Эти и другие вопросы волновали Сомова каждый день всё больше и больше, впрочем, не только его одного, но и многих работников комбината, во всяком случае, всех тех, кто был неравнодушен к судьбе своего предприятия. Некоторые сотрудники на это реагировали проще, соглашаясь с тем, что происходит: «А что вы хотели, – убедительно говорили они, – это ведь серьёзный вопрос. Чтобы дать реальные возможности для включения человека во все процессы перестройки, требуется время».
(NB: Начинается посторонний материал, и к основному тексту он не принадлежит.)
/-- (m − p̂₂)·V ≈ 0: «ψ̄₂(m − p̂₂) = 0 … the part of the expression corresponding to the first term … is cancelled».
[cite: Volkov2020, proof of Lemma 3.8 (journal p.16; tex l.501–509)] -/
theorem OnShellEq.leftKill (V : A) : OnShellEq γ m p₁ p₂ ((m • (1 : A) - sl γ p₂) * V) 0 :=
  ⟨0, -V, by rw [sub_zero, zero_mul, zero_add, mul_neg, ← neg_mul, neg_sub]⟩

/-- U·(m − p̂₁) ≈ 0: «(m − p̂₁)ψ₁ = 0» (the «l = 0» mirror of the cancellation). [cite: Volkov2020, proof of Lemma 3.8 (journal p.16; tex l.501–503, l.521)] -/
theorem OnShellEq.rightKill (U : A) : OnShellEq γ m p₁ p₂ (U * (m • (1 : A) - sl γ p₁)) 0 :=
  ⟨-U, 0, by rw [sub_zero, mul_zero, add_zero, neg_mul, ← mul_neg, neg_sub]⟩

/-- (m + p̂₂)X ≈ 2mX, i.e. «𝒫[Γ] = (1/2m)𝒫[(p̂₂+m)Γ]». [cite: Volkov2020, proof of Lemma 3.8 (journal p.16; tex l.513–516)] -/
theorem OnShellEq.leftP2 (X : A) : OnShellEq γ m p₁ p₂ ((m • (1 : A) + sl γ p₂) * X) ((2 * m) • X) := by
  have h := (OnShellEq.left (γ := γ) m p₁ p₂ X).plus m p₁ p₂ (OnShellEq.refl (γ := γ) m p₁ p₂ (m • X))
  refine h.cast m p₁ p₂ ?_ ?_
  · rw [add_mul, smul_mul_assoc, one_mul, add_comm]
  · rw [two_mul, add_smul]

/-- X(m + p̂₁) ≈ 2mX, i.e. «𝒫[Γ] = (1/2m)𝒫[Γ(p̂₁+m)]». [cite: Volkov2020, proof of Lemma 3.8 (journal p.16; tex l.517–519)] -/
theorem OnShellEq.rightP1 (X : A) : OnShellEq γ m p₁ p₂ (X * (m • (1 : A) + sl γ p₁)) ((2 * m) • X) := by
  have h := (OnShellEq.right (γ := γ) m p₁ p₂ X).plus m p₁ p₂ (OnShellEq.refl (γ := γ) m p₁ p₂ (m • X))
  refine h.cast m p₁ p₂ ?_ ?_
  · rw [mul_add, mul_smul_comm, mul_one, add_comm]
  · rw [two_mul, add_smul]

end AppendixNumerators

namespace ProjectorVanishing

open AppendixNumerators

variable {A : Type*} [Ring A] [Algebra ℝ A]
import Literature.AnabelianGeometry.AbsoluteAnabelian.AbsTopII.TwoTripodNodalProp13viiiHolds
import Literature.AnabelianGeometry.AbsoluteAnabelian.AbsTopII.InertiaGroupsLogPoints
import HarnessLib

/-!
# [AbsTopII] Prop 1.3 (x) at the two-vertex nodal datum, I: the log points of the degenerating 4-pointed sphere

S. Mochizuki, *Topics in Absolute Anabelian Geometry II* [AbsTopII] (bib `MochizukiAbsTopII2013`; locators =
PDF pages of the kurims manuscript `paper:url-585b8d0ad0d9`), §1, Def 1.2 (ii) p. 10, Prop 1.3 (x) p. 12:

> "(x) Let `τ_I : I → Π_I` be the [outer] homomorphism that arises [by functoriality!] from a 'log point'
> `τ_S ∈ X^{log}(S^{log})`. […] if `τ_I` is non-verticial and non-edge-like, then the image of `τ_S` is the
> unique cusp `e_τ` of `X` such that [for an appropriate choice of conjugate of `D_{e_τ}`] `τ_I(I) ⊆ D_{e_τ}`.  Now
> suppose that the image of `τ_S` is not a cusp.  Then `τ_I` satisfies the condition `τ_I(I) = I_{v_τ}` […] if and
> only if the image of `τ_S` is a non-nodal point of the irreducible component of `X` corresponding to `v_τ`; […]"

MODEL/CONSTRUCTION file (abc-iut-f-066 gen 7, row «P13x″-TWO-VERTEX»; cell layer L4, [AbsTopII] Prop 1.3
non-vacuity column), companion of `AbsTopII/TwoTripodNodalDatum.lean` (the DPSC datum `M.dpsc` of the DEGENERATING
4-POINTED SPHERE: two tripods `v_A`, `v_B`, ONE non-loop node `e` (regular smoothing, `Σ`-index `i^Σ_e = 1`), cusps `c₁, c₂ | c₃, c₀`,
`Π_H = Π_I = P` a pro-`Σ` completion of `Γ_{0,4} ⋊_τ ℤ`, `I_{v_A} = T`, `I_{v_B} = U`).  It supplies the FAMILY of
labelled sections `M.logPoints : M.LogPt → (M.dpsc …).LogPointData` on which the statement of record
`DPSCIndexData.Prop_1_3_x''` (typer abc-iut-L4-t6, `InertiaGroupsLogPoints.lean`; Prop 1.3 (x) for the log points
SUPPLIED BY THE MODEL) is evaluated in the proof-only companions `TwoTripodNodalSlopeSections.lean` (II, engine) and
`TwoTripodNodalProp13x.lean` (III, the clauses):

* SMOOTH (non-cuspidal, non-nodal) points of the component `v` ↦ the sections `δ I_v δ⁻¹`, `δ ∈ P`;
* the log points mapping to the CUSP `c_j` ↦ the SLOPE-`n` SECTIONS `δ S_{j,n} δ⁻¹`, `n ≥ 1`, where
  `S_{j,n} := closure ⟨ι(c_j)^n · s_j⟩` with `s_j = t₀` (`j = 1, 2`), `s_j = u₀` (`j = 3, 0`) the generator of the
  inertia section of the cusp's vertex: the sections of `D_{c_j} ↠ I` are the graphs of the continuous
  homomorphisms `I_v → Π_{c_j}`, and a log point over the marked point `c_j` sends the divisor class to
  `n·e + (unit)` with `n ≥ 1` (its `α`-image vanishes at `c_j`), whence slope `n ≥ 1` (slope `0` is `I_v` itself);
* NO member over the node: the datum is the REGULAR smoothing (`i_e = 1`, whence the recorded `Σ`-index
  `i^Σ_e = 1`, `TwoTripodNodalDatum.lean`), and in the stalk `M_e` one has `ξ + η = i_e · σ` (Ex 1.1 (iii) p. 9),
  while a log point over the node needs `ξ ↦ a·σ + (unit)`, `η ↦ b·σ + (unit)` with `a, b ≥ 1` (`ξ`, `η` vanish at the
  node) — impossible for `a + b = 1` (over the loop datum `DehnTwist.dpsc i` of abc-iut-L4-t6 the node members are
  exactly the slopes `0 < m < i`).  CAVEAT (recorded, not hidden): the same profinite data also underlie smoothings
  with `i_e > 1` prime to `Σ`, which DO have log points over the node; those are not modelled here.  The node clause
  of Prop 1.3 (x) is nevertheless not idle: its left-hand side is REFUTED for every member (companion file III).

Group theory of the slope sections (`cuspSection_inf_PiG`, `cuspSection_sup_PiG`): the section `S_{j,n}` meets
`Π_𝔾` trivially because it lies in the GRAPH `{θ(s)·s}` of a continuous `θ : P → Π_{c_j}` with `θ(t₀) = ι(c_j)^n`
killing `Π_𝔾` (the retraction `P → T` of abc-iut-f-066 gen 5 followed by the pro-`Σ` universal property of
`T ≅ Ẑ^Σ`), and `S_{j,n} · Π_𝔾 = P` is part XI of the `IsProSigmaCompletion` series.
HONEST FRAMING: constructed ≠ geometric (the family is the model's LABEL for the log points of the degenerate curve,
read off the log structure as above; Riemann existence / log specialisation are not in the tree); definitions + their
defining lemmas, nothing of Prop 1.3 (x) is asserted here; no side taken on [IUTchIII] Cor 3.12.
-/

noncomputable section

open scoped Pointwise

namespace Literature.AnabelianGeometry.AbsoluteAnabelian.AbsTopII.TwoTripodNodal.Model

open Literature.AnabelianGeometry.SemiGraphs
open Literature.AnabelianGeometry.SemiGraphs.SemiGraphOfAnabelioids (IsProSigmaCompletion)
open Literature.AnabelianGeometry.SemiGraphs.SemiGraphOfAnabelioids.IsProSigmaCompletion
open Literature.AnabelianGeometry.Anabelioids (IsSigmaInteger)
open Literature.GroupTheory.CombinatorialGroupTheory
open Literature.GroupTheory.CombinatorialGroupTheory.PuncturedSurfaceGroup
open _root_.Topology

variable {Sigma : Set ℕ} (M : Model Sigma)

/-! ### Conjugates of sections -/

/-- A conjugate of a closed subgroup of the profinite `P` is closed. [cite: MochizukiAbsTopII2013, Def 1.2 (ii) p.10] -/
theorem isClosed_conj_smul {H : Subgroup M.P} (hH : IsClosed (H : Set M.P)) (δ : M.P) :
    IsClosed ((MulAut.conj δ • H : Subgroup M.P) : Set M.P) := by
  rw [Subgroup.coe_pointwise_smul]
  have hc : Continuous fun x : M.P => MulAut.conj δ • x := (continuous_const.mul continuous_id).mul continuous_const
  exact (hH.isCompact.image hc).isClosed

/-- Conjugating a complement of the normal subgroup `Π_𝔾` keeps it disjoint from `Π_𝔾`.
[cite: MochizukiAbsTopII2013, Prop 1.3 (iii) p.11] -/
theorem conj_smul_inf_PiG_eq_bot {H : Subgroup M.P} (hH : H ⊓ M.PiG = ⊥) (δ : M.P) :
    MulAut.conj δ • H ⊓ M.PiG = ⊥ := by
  haveI := M.normal_PiG
  rw [← Subgroup.Normal.conj_smul_eq_self δ M.PiG, ← Subgroup.smul_inf, hH, Subgroup.smul_bot]

/-- Conjugating a supplement of the normal subgroup `Π_𝔾` keeps it a supplement.
[cite: MochizukiAbsTopII2013, Prop 1.3 (iii) p.11] -/
theorem conj_smul_sup_PiG_eq_top {H : Subgroup M.P} (hH : H ⊔ M.PiG = ⊤) (δ : M.P) :
    MulAut.conj δ • H ⊔ M.PiG = ⊤ := by
  haveI := M.normal_PiG
  rw [eq_top_iff]
  intro x _
  have hx : (MulAut.conj δ)⁻¹ • x ∈ H ⊔ M.PiG := hH ▸ Subgroup.mem_top _
  have h := Subgroup.smul_mem_pointwise_smul _ (MulAut.conj δ) _ hx
  rwa [smul_inv_smul, Subgroup.smul_sup, Subgroup.Normal.conj_smul_eq_self δ M.PiG] at h

/-- `P = Π_𝔾 · S` for a supplement `S`: every `δ ∈ P` is `γ · s` with `γ ∈ Π_𝔾`, `s ∈ S`.
[cite: MochizukiAbsTopII2013, Def 1.2 (ii) p.10] -/
theorem exists_eq_mul_of_sup_eq_top {S : Subgroup M.P} (hS : S ⊔ M.PiG = ⊤) (δ : M.P) :
    ∃ γ ∈ M.PiG, ∃ s ∈ S, δ = γ * s := by
  haveI := M.normal_PiG
  have h : δ ∈ ((M.PiG ⊔ S : Subgroup M.P) : Set M.P) := by
    rw [sup_comm, hS]; exact Subgroup.mem_top δ
  rw [Subgroup.normal_mul] at h
  obtain ⟨γ, hγ, s, hs, rfl⟩ := Set.mem_mul.mp h
  exact ⟨γ, hγ, s, hs, rfl⟩

/-! ### The base sections of the four cusps: `T` at `c₁, c₂`, `U` at `c₃, c₀` -/

/-- The twist offset of the cusp `c_j`: `1` for the cusps `c₁, c₂` at `v_A` (fixed by the Dehn twist), `(c₁c₂)⁻¹` for
the cusps `c₃, c₀` at `v_B` (conjugated by the node element). [cite: MochizukiAbsTopII2013, Def 1.2 (ii) p.10] -/
def cuspTwist : Fin 4 → PuncturedSurfaceGroup 0 4 := ![(c 1 * c 2)⁻¹, 1, 1, (c 1 * c 2)⁻¹]

/-- The generator `s_j = ι(inl w_j · inr 1)` of the inertia section of the cusp's vertex: `t₀` for `c₁, c₂`, `u₀` for
`c₃, c₀`. [cite: MochizukiAbsTopII2013, Prop 1.3 (iii) p.11] -/
def baseGen (j : Fin 4) : M.P :=
  M.ι (SemidirectProduct.inl (cuspTwist j) * SemidirectProduct.inr (Multiplicative.ofAdd (1 : ℤ)))

/-- The inertia section `I_v` of the cusp's vertex: `T = I_{v_A}` for `c₁, c₂`, `U = I_{v_B}` for `c₃, c₀`.
[cite: MochizukiAbsTopII2013, Prop 1.3 (iii) p.11] -/
def baseSec : Fin 4 → Subgroup M.P := ![M.U, M.T, M.T, M.U]

/-- `baseSec 0 = U` (cusp `c₀` at `v_B`). [cite: MochizukiAbsTopII2013, Prop 1.3 (iii) p.11] -/
theorem baseSec_zero : M.baseSec 0 = M.U := rfl

/-- `baseSec 1 = T` (cusp `c₁` at `v_A`). [cite: MochizukiAbsTopII2013, Prop 1.3 (iii) p.11] -/
theorem baseSec_one : M.baseSec 1 = M.T := rfl

/-- `baseSec 2 = T` (cusp `c₂` at `v_A`). [cite: MochizukiAbsTopII2013, Prop 1.3 (iii) p.11] -/
theorem baseSec_two : M.baseSec 2 = M.T := rfl

/-- `baseSec 3 = U` (cusp `c₃` at `v_B`). [cite: MochizukiAbsTopII2013, Prop 1.3 (iii) p.11] -/
theorem baseSec_three : M.baseSec 3 = M.U := rfl

/-- `baseSec j = closure ⟨s_j⟩`. [cite: MochizukiAbsTopII2013, Prop 1.3 (iii) p.11] -/
theorem baseSec_eq_closure_zpowers (j : Fin 4) :
    M.baseSec j = (Subgroup.zpowers (M.baseGen j)).topologicalClosure := by
  fin_cases j
  · rfl
  · exact M.T_eq_closure_zpowers
  · exact M.T_eq_closure_zpowers
  · rfl

/-- `s_j ∈ baseSec j`. [cite: MochizukiAbsTopII2013, Prop 1.3 (iii) p.11] -/
theorem baseGen_mem_baseSec (j : Fin 4) : M.baseGen j ∈ M.baseSec j := by
  rw [baseSec_eq_closure_zpowers]
  exact Subgroup.le_topologicalClosure _ (Subgroup.mem_zpowers _)

/-- `baseSec j` is closed. [cite: MochizukiAbsTopII2013, Prop 1.3 (iii) p.11] -/
theorem isClosed_baseSec (j : Fin 4) : IsClosed ((M.baseSec j : Subgroup M.P) : Set M.P) := by
  rw [baseSec_eq_closure_zpowers]; exact Subgroup.isClosed_topologicalClosure _

/-- `baseSec j ∩ Π_𝔾 = 1`. [cite: MochizukiAbsTopII2013, Prop 1.3 (iii) p.11] -/
theorem baseSec_inf_PiG (hne : Sigma.Nonempty) (hprime : ∀ p ∈ Sigma, p.Prime) (j : Fin 4) :
    M.baseSec j ⊓ M.PiG = ⊥ := by
  fin_cases j
  · exact M.U_inf_PiG hne hprime
  · exact M.T_inf_PiG
  · exact M.T_inf_PiG
  · exact M.U_inf_PiG hne hprime

/-- `baseSec j · Π_𝔾 = P`. [cite: MochizukiAbsTopII2013, Prop 1.3 (iii) p.11] -/
theorem baseSec_sup_PiG (j : Fin 4) : M.baseSec j ⊔ M.PiG = ⊤ := by
  fin_cases j
  · exact M.U_sup_PiG
  · exact M.T_sup_PiG
  · exact M.T_sup_PiG
  · exact M.U_sup_PiG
«Может, оно и так, – размышлял Сомов, – только сколько же времени надо, чтобы все те слова, что говорит Горбачёв, не расходились с делом? Время ведь не стоит на месте, в отличие от начатого дела. Столько времени прошло, а в партийных комитетах, в отраслевых отделах сидят всё те же бюрократы, не только сдерживая развитие страны, но и создавая миф о высокой ответственности там, где ею и не пахнет. Более того, в среде чиновников всё заметнее формируется, можно сказать, выкристаллизовывается какая-то особая “перестроечная мораль”, основанная на люмпенско-бюрократической антиэтике, в которой самым главным принципом становится непорядочность, неприятие чести, достоинства, правды, совести, одним словом – всего того, что делает человека человеком. “Я отрёкся от этой «этики», – заявляет один, – отрекись и ты, если хочешь нормально жить”. “А будешь упорствовать, – заявляет другой, – унизим и сотрём в порошок”. Такие вот нынче вырисовываются подходы и принципы к новой жизни на всех уровнях, хотя по статусу этим людям надо включаться в ритм преобразования страны и решать важнейшие жизненные вопросы. От этих людей сегодня ждут системности, результата, а получается, что ни того, ни другого нет и не будет. Во всяком случае, этого не чувствуется. Поезд “Перестройка” пробуксовывает на всех перегонах, и конца этому не видно. Дожили до того, что важнейшие продукты – мясо, колбасы, масло, сахар – продаются в стране по карточкам. Талоны (видимо, из солидарности) введены даже в Москве и Ленинграде, которые всегда были на особом обеспечении. С введением “сухого закона” к талонам на продукты добавились и карточки на спиртное, одним словом, куда ни посмотри – всюду тотальный дефицит, который, в свою очередь, порождает “базарную” экономику. И это в стране, которую считают великой державой, стране, которая одержала победу в Великой Отечественной войне. Глядя на всё это, становится страшно, страшно от того, что ощущаешь каждый день многочисленные потери. Разве на это надеялись люди, разве такое время они ждали?»